Goldwater Institute: Mississippi Is About to Become the Next State to Protect Non-profits and Their Donors

By Matt Miller

Mississippi stands ready to protect the free-speech and associational rights of non-profit donors by enacting H.B. 1205. The bill has passed both chambers of the state legislature and currently awaits the Governor’s signature to become law. Predictably, proponents of unlimited donor disclosure oppose the bill, implying that represents a radical departure from established norms. They want the government to be able to demand any and all information about how non-profit groups are funded, claiming a “right to know” who and what their neighbors are supporting.

In reality, H.B. 1205 simply codifies longstanding practice in the 501(c) community and protects charitable donors from having their names put on a government list, thus exposing them to potential harassment and intimidation by their ideological opponents.

Protecting donor privacy is the default position for-and a responsibility taken seriously by-almost all of America’s non-profit organizations. Charity Navigator is a non-partisan, non-profit organization that provides quality ratings for over 9,000 U.S. charities… Charity Navigator uses many metrics in assessing its overall quality ranking, from fiscal responsibility to program effectiveness. One of the most important metrics looks at a charity’s donor privacy policies. Charities that honor and protect donor privacy receive a higher rating on this metric than those that do not.

The Better Business Bureau also likewise incorporates a group’s donor-protection measures into its charity rankings. In fact, nonprofit groups typically consider it an ethical obligation to keep their donors’ identities confidential. 

Beckley Register-Herald: Governor signs bills raising campaign contribution limits, cutting coal tax

By Erin Beck

Governor Jim Justice signed into law a bill on Wednesday that increases the limits on campaign contributions by individuals…

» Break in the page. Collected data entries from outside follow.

/-- **The seedless CT covariance above scale `Λ` is `D₄`-invariant**: `C^K_{>Λ}(𝔡X, 𝔡Y) = C^K_{>Λ}(X, Y)`
(the symmetry of the Gaussian integration, BGM 2006 §2.1, for the point group). [folklore] -/
theorem hubbardCovAboveCT_d4Field (γ : DihedralGroup 4) (β μ : ℝ) (K : TrigPolyC4v) (Λ : ℝ)
    (X Y : HubbardFieldIdx L M) :
    hubbardCovAboveCT L M β μ 0 K Λ (𝔡[L, M, γ] X) (𝔡[L, M, γ] Y) = hubbardCovAboveCT L M β μ 0 K Λ X Y := by
  simp only [hubbardCovAboveCT, Matrix.of_apply, hubbardCovarianceCT_d4Field]
  simp only [momentumOf, d4Field_apply, hubbardCutoffWeightCT_d4Site]

/-! ### Invariance of the interaction slot and of the effective action -/

/-- **The Hubbard vertex is `D₄`-invariant**: `V ∘ 𝔡⁻¹ = V` (momentum conservation
`k⃗₁ + k⃗₃ = k⃗₂ + k⃗₄` is preserved since `γ` is additive and injective; BGM 2006 §2.1). [folklore] -/
theorem map_d4Field_hubbardInteraction (γ : DihedralGroup 4) (β U : ℝ) :
    ρ[L, M, γ] (hubbardInteraction L M β U) = hubbardInteraction L M β U := by
  rw [hubbardInteraction, map_smul]
  congr 1
  rw [map_sum]
  refine Fintype.sum_equiv (Equiv.prodCongr (Equiv.refl (MatsubaraIdx M)) (d4SitePerm (L := L) γ)) _ _
    fun k₁ => ?_
  obtain ⟨ω₁, p₁⟩ := k₁
  rw [map_sum]
  refine Fintype.sum_equiv (Equiv.prodCongr (Equiv.refl (MatsubaraIdx M)) (d4SitePerm (L := L) γ)) _ _
    fun k₂ => ?_
  obtain ⟨ω₂, p₂⟩ := k₂
  rw [map_sum]
  refine Fintype.sum_equiv (Equiv.prodCongr (Equiv.refl (MatsubaraIdx M)) (d4SitePerm (L := L) γ)) _ _
    fun k₃ => ?_
  obtain ⟨ω₃, p₃⟩ := k₃
  rw [map_sum]
  refine Fintype.sum_equiv (Equiv.prodCongr (Equiv.refl (MatsubaraIdx M)) (d4SitePerm (L := L) γ)) _ _
    fun k₄ => ?_
  obtain ⟨ω₄, p₄⟩ := k₄
  simp only [Equiv.prodCongr_apply, Prod.map_apply, Equiv.refl_apply, d4SitePerm_apply, ← d4Site_add,
    (d4Site_injective γ).eq_iff]
  split_ifs
  · simp only [map_mul, map_d4Field_psiPlus, map_d4Field_psiMinus]
  · exact map_zero _
import Summits.BirchSwinnertonDyer.Rank1Residual.X2.GreenbergVatsalOfUnfoldedFacts
import Summits.BirchSwinnertonDyer.Rank1Residual.X2.GreenbergProp510OfFacts
import HarnessLib

/-!
# Class X2 (odd multiplicative Eisenstein prime): A64 / A63 / `X2.TargetA` and A14 as terms of
# registered facts WITHOUT Greenberg's Prop. 5.10 (A61) — which is now derived in the kernel
# (cell `b2b-bsdres`, unit `b2b-bsdres-eisenstein-p2`, gen 22; corollary file of
# `GreenbergProp510OfFacts.lean` and gen 21's `GreenbergVatsalOfUnfoldedFacts.lean`)

HONEST FRAMING (run/shared/lean/b2b/bsd-rank1-residual/, verbatim in every file): the goal of the
cell is to DELETE the COMBINATION-SHAPED residual classes of the Birch–Swinnerton-Dyer formula for
ALL analytic-rank `≤ 1` elliptic curves over `ℚ` — "full BSD formula for every rank `≤ 1` curve in
class `C`" assembled STRICTLY from published theorems — so that the rank-`≤ 1` remainder becomes
exactly the CONSTRUCTION-SHAPED classes, which are TYPED (missing-input `Prop`s), NOT attempted.
This is not "finishing BSD". Research route; NO CLAIM BEYOND STATED CLASSES; nothing here changes a
label (X2a stays "CLOSED PUB* modulo `GV00-mult-asserted`" pending the referee; X2b/X2c are
CONSTRUCTION-SHAPED). Theorems only (no definition, no named fact, nothing asserted).

## What this file proves

Gen 21's four corollaries (`…_of_unfoldedFacts`: A64, A63, `X2.TargetA`, A14 from registered facts
with the reading-fact A196 / p253710 unfolded into F0/F1/F2/F3) with the hypothesis
`hG : Greenberg1999.prop510_isTorsion_hasUnitContent_of_gvPar` (A61, Greenberg LNM 1716 Prop. 5.10)
DISCHARGED by gen 22's `prop510_isTorsion_hasUnitContent_of_gvPar_of_facts : A40 → A41 → F0 → F2 →
F3 → A61`. The registered inputs of the X2a chain after gen 22: A40/A41 (Tate uniformisation),
A133/A135/A137 (GV §2 numbered statements (5)–(7) at `p ‖ N`, Prop. (2.5), p. 15), A195 (GV p. 28/30
lifting), A180 (GV Cor. (3.8)), F0/F1/F2/F3 (Kubota–Leopoldt existence; GV Thm. (3.11)+(28);
Ferrero–Washington + Mazur–Wiles character identities), Wuthrich Thm. 16, + the rank-0 assembly
facts of `TargetA` — and NO LONGER Greenberg's Prop. 5.10. For A14 (the printed good-ordinary GV
Thm. (1.3)) the Tate facts A40/A41 enter only because A61 is ONE statement for both reduction
types; the good-ordinary half of Prop. 5.10 itself is Tate-free (`prop510_goodOrd_of_facts`).

References: [GreenbergLNM1716] Prop. 5.10 (PDF pp. 147–148); [GreenbergVatsal2000] Thm. (1.3), §2
(16), pp. 26–30, §3 Thm. (3.11), (26)–(28), p. 43, Cor. (3.8); [Wuthrich2014] Thm. 16;
HOME/b2b-bsdres-eisenstein-p2/X2-GAP.md §27.
-/

set_option autoImplicit false

noncomputable section

open scoped Classical AddSubgroup MatrixGroups ModularForm

open PowerSeries NumberField IsDedekindDomain Field WeierstrassCurve CongruenceSubgroup
  Literature.NumberTheory.EllipticCurves Literature.NumberTheory.EllipticCurves.GreenbergVatsal2000
  Literature.NumberTheory.EllipticCurves.ModularForms
  Literature.NumberTheory.EllipticCurves.Wuthrich2014
  Literature.NumberTheory.EllipticCurves.SteinWuthrich2013
  Literature.NumberTheory.EllipticCurves.Rank1Residual
  Summit.BirchSwinnertonDyer.Rank1Residual.X2.GreenbergVatsalCaseTwo
  Summit.BirchSwinnertonDyer.Rank1Residual.X2.GreenbergVatsalInputsOfFacts
  Summit.BirchSwinnertonDyer.Rank1Residual.X2.GreenbergVatsalThm13GoodOrdinary
  Summit.BirchSwinnertonDyer.Rank1Residual.X2.EisensteinCongruenceOfFacts
  Summit.BirchSwinnertonDyer.Rank1Residual.X2.GreenbergVatsalOfUnfoldedFacts
  Summit.BirchSwinnertonDyer.Rank1Residual.X2.GreenbergProp510OfFacts

namespace Summit.BirchSwinnertonDyer.Rank1Residual.X2.GreenbergVatsalOfDerivedProp510

/-- **A64 = `GreenbergVatsal2000.lambda_muAnal_multiplicative_of_gvPar` from registered facts, with
A196 unfolded (gen 21) AND Greenberg's Prop. 5.10 derived (gen 22)** — no `hG` binder.
[cite: GreenbergVatsal2000, Thm. (1.3), §2 (16), pp. 28–30, §3 Thm. (3.11), (28), p. 43, Cor. (3.8)]
[cite: GreenbergLNM1716, Prop. 5.10 (PDF pp. 147–148)] -/
theorem lambda_muAnal_multiplicative_of_gvPar_of_derivedFacts
    (hT : Silverman1994_thmV53_tateUniformisation.{0})
    (hT' : Silverman1994_thmV53_corV54_tateUniformisation.{0})
    (hA : lambda_nonPrimitive_eq_add_sum_delta_multiplicative)
    (hB : datumSelmer_divisible_of_finite_torsionBy)
    (hF : datumStrictSelmer_lt_datumSelmer_of_split)
    (hLiftF : residualEpsilon_surjOn_of_lineRamifiedEven)
    (hP : cor38_realPeriodRat_eq_unit_mul_of_isIsogenous_of_gvPar)
    (hEx : exists_characterLFunction)
    (h311 : thm311_hasUnitContent_iff_and_order_eq_of_lineRamifiedEven)
    (hC : characterLFunctionC_hasUnitContent_and_order_eq_card)
    (hD : characterLFunctionD_hasUnitContent_and_order_eq_card) :
    lambda_muAnal_multiplicative_of_gvPar :=
  lambda_muAnal_multiplicative_of_gvPar_of_unfoldedFacts hT hT' hA hB hF
    (prop510_isTorsion_hasUnitContent_of_gvPar_of_facts hT hT' hEx hC hD) hLiftF hP hEx h311 hC hD

/-- **A63 = `GreenbergVatsal2000.lambdaMu_multiplicative_of_gvPar` from registered facts, A196 unfolded
and Prop. 5.10 derived** (+ Wuthrich 2014 Thm. 16 at `p ‖ N`, `hWu`).
[cite: GreenbergVatsal2000, Thm. (1.3), §2 (16), pp. 28–30, §3 Thm. (3.11), (28), p. 43, Cor. (3.8)]
[cite: Wuthrich2014, Thm. 16 (p. 397)] -/
theorem lambdaMu_multiplicative_of_gvPar_of_derivedFacts
    (hT : Silverman1994_thmV53_tateUniformisation.{0})
    (hT' : Silverman1994_thmV53_corV54_tateUniformisation.{0})
    (hA : lambda_nonPrimitive_eq_add_sum_delta_multiplicative)
    (hB : datumSelmer_divisible_of_finite_torsionBy)
    (hF : datumStrictSelmer_lt_datumSelmer_of_split)
    (hLiftF : residualEpsilon_surjOn_of_lineRamifiedEven)
    (hP : cor38_realPeriodRat_eq_unit_mul_of_isIsogenous_of_gvPar)
    (hEx : exists_characterLFunction)
    (h311 : thm311_hasUnitContent_iff_and_order_eq_of_lineRamifiedEven)
    (hC : characterLFunctionC_hasUnitContent_and_order_eq_card)
    (hD : characterLFunctionD_hasUnitContent_and_order_eq_card)
    (hWu : thm16_charIdeal_dvd_multiplicative_of_reducible) :
    lambdaMu_multiplicative_of_gvPar :=
  lambdaMu_multiplicative_of_gvPar_of_unfoldedFacts hT hT' hA hB hF
    (prop510_isTorsion_hasUnitContent_of_gvPar_of_facts hT hT' hEx hC hD) hLiftF hP hEx h311 hC hD hWu

/-- **`X2.TargetA` (the X2a closure of record) from registered facts, A196 unfolded and Prop. 5.10
derived**: gen 21's `targetA_of_unfoldedFacts` with its `hG` binder discharged.
[cite: GreenbergVatsal2000, Thm. (1.3) with pp. 1, 14–15, §3 Thm. (3.11)]
[cite: Wuthrich2014, Thm. 16 (p. 397)] [cite: SteinWuthrich2013, Thm. 6.1 (p. 20)] -/
theorem targetA_of_derivedFacts
    (hT : Silverman1994_thmV53_tateUniformisation.{0})
    (hT' : Silverman1994_thmV53_corV54_tateUniformisation.{0})
    (hA : lambda_nonPrimitive_eq_add_sum_delta_multiplicative)
    (hB : datumSelmer_divisible_of_finite_torsionBy)
    (hF : datumStrictSelmer_lt_datumSelmer_of_split)
    (hLiftF : residualEpsilon_surjOn_of_lineRamifiedEven)
    (hP : cor38_realPeriodRat_eq_unit_mul_of_isIsogenous_of_gvPar)
    (hEx : exists_characterLFunction)
    (h311 : thm311_hasUnitContent_iff_and_order_eq_of_lineRamifiedEven)
    (hC : characterLFunctionC_hasUnitContent_and_order_eq_card)
    (hD : characterLFunctionD_hasUnitContent_and_order_eq_card)
    (hWu : thm16_charIdeal_dvd_multiplicative_of_reducible)
    (hJs : thm61_splitMultiplicative) (hJn : thm61_nonsplitMultiplicative)
    (hHs : exists_isSplitMultCanonical) (hHn : exists_isMultCanonical)
    (hGZK : rank_eq_analyticRank_of_analyticRank_le_one) (hmod : hasEntireLFunction_rat)
    (hpar : nonempty_modularParametrizationData)
    (hGS : ∀ (W : WeierstrassCurve ℚ) [W.IsElliptic] [W.IsGloballyMinimal] (p : ℕ) [Fact p.Prime],
      greenberg_stevens (W := W) (p := p)) :
    TargetA :=
  targetA_of_unfoldedFacts hT hT' hA hB hF
    (prop510_isTorsion_hasUnitContent_of_gvPar_of_facts hT hT' hEx hC hD) hLiftF hP hEx h311 hC hD
    hWu hJs hJn hHs hHn hGZK hmod hpar hGS

/-- **A14 = `GreenbergVatsal2000.thm13_charIdeal_eq_of_gvPar` (GV Thm. (1.3) in its PRINTED good
ordinary setting, with Kato) from registered facts, p253710 unfolded and Prop. 5.10 derived.** NOTE:
the Tate uniformisation facts `hT`/`hT'` appear here only because A61 is ONE statement covering
both reduction types and gen 20's `thm13_charIdeal_eq_of_gvPar_of_facts` takes A61 whole; the
good-ordinary half of Prop. 5.10 is Tate-free (`GreenbergProp510OfFacts.prop510_goodOrd_of_facts`).
[cite: GreenbergVatsal2000, Thm. (1.3), §2 (16), pp. 26–30, §3 Thm. (3.11), (28), p. 43, Cor. (3.8)]
[cite: Wuthrich2014, Thm. 16 (p. 393)] -/
theorem thm13_charIdeal_eq_of_gvPar_of_derivedFacts
    (hT : Silverman1994_thmV53_tateUniformisation.{0})
    (hT' : Silverman1994_thmV53_corV54_tateUniformisation.{0})
    (hGV : imKummer_ge_greenbergCondition_at_p) (hA : lambda_nonPrimitive_eq_add_sum_delta)
    (hB : divisible_nonPrimitiveSelmerInfty_of_mu_eq_zero)
    (hLiftF : residualEpsilon_surjOn_of_lineRamifiedEven)
    (hP : cor38_realPeriodRat_eq_unit_mul_of_isIsogenous_of_gvPar)
    (hW16 : Wuthrich2014.charIdeal_dvd_padicLFunction)
    (hEx : exists_characterLFunction)
    (h311 : thm311_hasUnitContent_iff_and_order_eq_of_lineRamifiedEven)
    (hC : characterLFunctionC_hasUnitContent_and_order_eq_card)
    (hD : characterLFunctionD_hasUnitContent_and_order_eq_card) :
    thm13_charIdeal_eq_of_gvPar :=
  thm13_charIdeal_eq_of_gvPar_of_unfoldedFacts hGV hA hB
    (prop510_isTorsion_hasUnitContent_of_gvPar_of_facts hT hT' hEx hC hD) hLiftF hP hW16 hEx h311 hC hD

end Summit.BirchSwinnertonDyer.Rank1Residual.X2.GreenbergVatsalOfDerivedProp510

end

Senate Bill 622, sponsored by Sen. Eric Tarr, R-Putnam, increases campaign contribution limits to $2,800 for candidates, to $5,000 for political action committees, and up to $10,000 per year for party committees. Current limits for each category are set at $1,000.

Proponents of the campaign finance bill, such as West Virginia Secretary of State Mac Warner, had pointed to provisions of it that increase transparency in some ways. 

Oregon Public Broadcasting: Oregon Takes 1st Step Toward Campaign Finance Limits

By Jeff Mapes

The Senate Campaign Finance Committee approved a measure for the May 2020 primary ballot. It would undo state Supreme Court rulings that have struck down previous limits as an infringement of free-speech rights.

Oregon voters in 2006 didn’t approve a measure that sought to narrow those free-speech protections and place caps on campaign money…

[T]he measure passed out of the panel on a 3-2 party-line vote with only the Democrats in favor.

Senate Joint Resolution 18 now goes to the Senate Rules Committee, which has jurisdiction over ballot referrals. Senate Majority Leader Ginny Burdick, D-Portland, chair of the rules committee, said she would look at changes in an attempt to get bipartisan support.

The resolution includes wording that would allow legislators or citizens initiatives to place limits on contributions. It would also allow the disclosure of spending made to “influence the outcome of any election” and allow laws that force campaigns to disclose their donors in advertisements…

Burdick said in an interview after the vote that she wanted to add language to SJR 18 that would require any limits meet some sort of test for “reasonableness.”

“If you don’t do it right, you risk having a very draconian limit” enacted at some point, Burdick said…

Unlike the constitutional measure that failed in 2006, SJR 18 would not be inserted into the free-speech section of the constitution. Instead it would be added Section 8, Article II, which deals with elections.

In addition, legislators expect to work this session on contribution limits that would go into effect if the constitutional amendment is approved by voters.